Full documentation: See optimization.md section on Testing.

7. Optimization with Teleprompters

Automatically improve prompts and modules using optimization techniques.

MIPROv2 optimization:

import dspy
from dspy.teleprompt import MIPROv2

# Define evaluation metric
def accuracy_metric(example, pred, trace=None):
    return example.category == pred.category

# Prepare training data
trainset = [
    dspy.Example(
        email_subject="Can't log in",
        email_body="Password reset not working",
        category="Technical"
    ).with_inputs("email_subject", "email_body"),
    # More examples...
]

# Run optimization
optimizer = MIPROv2(
    metric=accuracy_metric,
    num_candidates=10,
    init_temperature=0.7
)

optimized_module = optimizer.compile(
    EmailProcessor(),
    trainset=trainset,
    max_bootstrapped_demos=3,
    max_labeled_demos=5
)

# Save optimized module
optimized_module.save("optimized_classifier.json")

BootstrapFewShot (simpler, faster):

from dspy.teleprompt import BootstrapFewShot

optimizer = BootstrapFewShot(
    metric=accuracy_metric,
    max_bootstrapped_demos=4
)

optimized = optimizer.compile(
    EmailProcessor(),
    trainset=trainset
)

Full documentation: See optimization.md section on Teleprompters.
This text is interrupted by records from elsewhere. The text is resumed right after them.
import Summits.QuantumFields.YangMills.Theorems.SmallFieldWideningLargeFieldMassRefinementTailOfHeightTail
import Summits.QuantumFields.YangMills.Theorems.FibreConvexityTailHistoryTailOfTwoSided
import Summits.QuantumFields.YangMills.Theorems.CoarseStiffnessTailHistoryTailOfStiffness

/-!
# Route `SmallFieldWidening` — crux r3 `LargeFieldMassRefinementTail` (stmt-QuantumFields-22884) BY NAME from the cruxes of the two
# SIBLING TAIL ROUTES `FibreConvexityTail` (`TwoSidedTailL` ∧ `TowerTailL`) and `CoarseStiffnessTail` (`CappedCoarseStiffnessL`)
# (support file; width seat `ym-line-sfw-p2-w3` gen 20, line `birth` of lead `ym-line-sfw-p2`)

WHY.  Every closer of r3 landed so far (`…OfHeightTail`, `…OfIntCoreRec`, `…OfOneRecord`, `…OfLaneRecords`, the skeleton's
`stub_avgTailPkg`) is fed by the (α)-lane of route `UnitScaleTilt` (the renormalisation-group records behind crux K2-L `HistoryTailL`,
stmt-QuantumFields-19936).  Since 2026-08-28 two further routes attack the SAME large-field tail with (α)-free levers, each through a
crux stated in the tree's per-plaquette vocabulary:
* `FibreConvexityTail` (fibre log-concavity + Herbst): `TwoSidedTailL` (stmt-QuantumFields-25567) and `TowerTailL` (stmt-QuantumFields-25568)
  bound the FINEST-BAD-LEVEL event of one level-`j` averaged plaquette (all finer levels small), split by the status of the conditioner two
  levels up, by `C·β_{K−j}^A·e^{−c·p(g_{K−j})²}` for `1 ≤ j`, `j + 2 ≤ K`, constants depending on `(F, γ)` only;
* `CoarseStiffnessTail` (one capped tilted partition function per level): `CappedCoarseStiffnessL` (stmt-QuantumFields-25301).
Their landed glues (`fibreConvexityTail_historyTailOfTwoSided_proof`, `historyTailOfStiffness_proof`) conclude `HistoryTailAt F γ b₀ p₀ m` —
the K2-L body with a `K`-PROPORTIONAL free top fraction `⌊K/m⌋`, which does NOT give r3 (r3 is the `m`-free core: a bound UNIFORM in the
run with a FIXED number `n` of free top steps, `δ n → 0`).  This file closes that gap: r3 follows from either route's crux(es) directly.

THE ARGUMENT.
§1 (`real_compl_histGood_le_of_bare_finestBad`) ONE RUN WITH `n ≥ 2` FIXED FREE TOP STEPS: by the finest-bad-level decomposition of
   `HistoryTailOfTwoSided` (§1 there, [Balaban1985UV3] (7) p.257 organised by the first large scale),
   `Gibbs_K((histGood K n)ᶜ) ≤ q₀ K + Σ_{1 ≤ j ≤ K−n} q(K−j) ≤ q₀ K + Σ'_t q(t+n)` — the `j = 0` term is the bare event, every averaged
   height `j ≤ K − n ≤ K − 2` has its conditioner `j + 2 ≤ K`.
§2 (`gibbsK_refine_real_compl_histGood_le_of_bare_finestBad`) TRANSPORT: run `K` of `F.refine d` at `γL^{-d}` IS run `K + d` of `F` at `γ`
   with `d` free top steps (landed `LargeFieldMassRefinementTailOfHeightTail.gibbsK_refine_real_compl_histGood`, thresholds shift by
   `θBal_mul_pow`), so for `d ≥ 2` its all-heights complement mass is `≤ Σ'_t q₀(t+d) + Σ'_t q(t+d)` UNIFORMLY IN `K`
   (`q₀(K+d) ≤ Σ'_t q₀(t+d)` for a non-negative summable bare profile).
§3 (`exists_null_mass_bound_of_bare_finestBad`) ONE NULL SEQUENCE: with `n₀` the least admissible depth (`γL^{-n₀} ≤ γ₁`) and the
   profiles of the ONE family `F.refine n₀`, `δ n = 𝟙[n < n₀ + 2] + Σ'_t q₀(t + (n − n₀)) + Σ'_t q(t + (n − n₀)) → 0` bounds every run of
   every admissible refinement (`refine_refine`; tails of summable series tend to `0`; r3 needs `δ → 0` only, no summability of `δ`).
§4 (`largeFieldMassRefinementTail_of_twoSidedTail_towerTail`) r3 ⇐ `TwoSidedTailL ∧ TowerTailL`: profile `b₀ = max bmin_T (max bmin_W 1)`,
   `p₀ = 3`, `γ₁ = min γ_T γ_W ≤ 1`; for the one family `F.refine n` at `γL^{-n} ≤ γ₁` the bare profile is the tree theorem
   `T3BareTailProfile.bareTailAt` (reflection positivity + chessboard), the finest-bad-level profile is geometric by the union over the
   level-`j` plaquettes split by the conditioner (`real_not_plaqSmall_inter_le_sum_split`) and the tree arithmetic
   `T3AveragedTailProfile.perHeight_bound` (`exists_perHeight_bound`, `level_arith`) — verbatim the one-height step of the landed glue.
§5 (`largeFieldMassRefinementTail_of_cappedCoarseStiffness`) r3 ⇐ `CappedCoarseStiffnessL`: the landed `perPlaquette_of_cappedStiffness`
   (chessboard + exponential Chebyshev) gives the plain per-plaquette schema with `(F, γ)`-dependent constants, which is the hypothesis of
   the landed `largeFieldMassRefinementTail_of_perPlaquette` at the profile `(b₀, p₀) = (1, 3)`.

WHAT THIS IS NOT: no large-field estimate is proved here — `TwoSidedTailL`, `TowerTailL`, `CappedCoarseStiffnessL` are OPEN cruxes (XL) of
their routes, exactly as the (α)-records are; this file only wires r3 to them, so that r3 closes BY NAME the hour either sibling route's
tail crux(es) close, by the 3-line file `theorem … : …LargeFieldMassRefinementTail := largeFieldMassRefinementTail_of_twoSidedTail_towerTail ‹T› ‹W›`
(resp. `…_of_cappedCoarseStiffness ‹S›`).  Nothing here bears on the Yang–Mills mass gap; the rung R3 (`YM3TorusSU2`) is a RECORD rung and
stays open.

References: T. Bałaban, CMP 102 (1985) 255–275 [Balaban1985UV3] ((1)–(3) p.256, (7) p.257, (71) p.273); J. Fröhlich, R. Israel, E. Lieb,
B. Simon, CMP 62 (1978) 1–34 [FrohlichIsraelLiebSimon1978] (chessboard estimate behind the bare term and the stiffness lane).
-/

noncomputable section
8. Caching and Performance

Optimize performance with built-in caching.

Enable caching:

import dspy

# Enable global caching
dspy.configure(
    lm=lm,
    cache=True  # Uses SQLite by default
)

# Or with custom cache directory
dspy.configure(
    lm=lm,
    cache_dir="/path/to/cache"
)

Cache control:

# Clear cache
dspy.cache.clear()

# Disable cache for specific call
with dspy.settings.context(cache=False):
    result = module(input="data")

Full documentation: See optimization.md section on Caching.

Quick Start Workflow

For New Projects

  1. Install DSPy:
pip install dspy-ai
  1. Configure LLM provider (see config-template.py):
import dspy
import os

lm = dspy.LM('openai/gpt-4o-mini', api_key=os.environ['OPENAI_API_KEY'])
dspy.configure(lm=lm)
  1. Create a signature (see signature-template.py):
class MySignature(dspy.Signature):
    """Clear description of task."""

    input_field: str = dspy.InputField(desc="Description")
    output_field: str = dspy.OutputField(desc="Description")
  1. Create a module (see module-template.py):
class MyModule(dspy.Module):
    def __init__(self):
        super().__init__()
        self.predictor = dspy.Predict(MySignature)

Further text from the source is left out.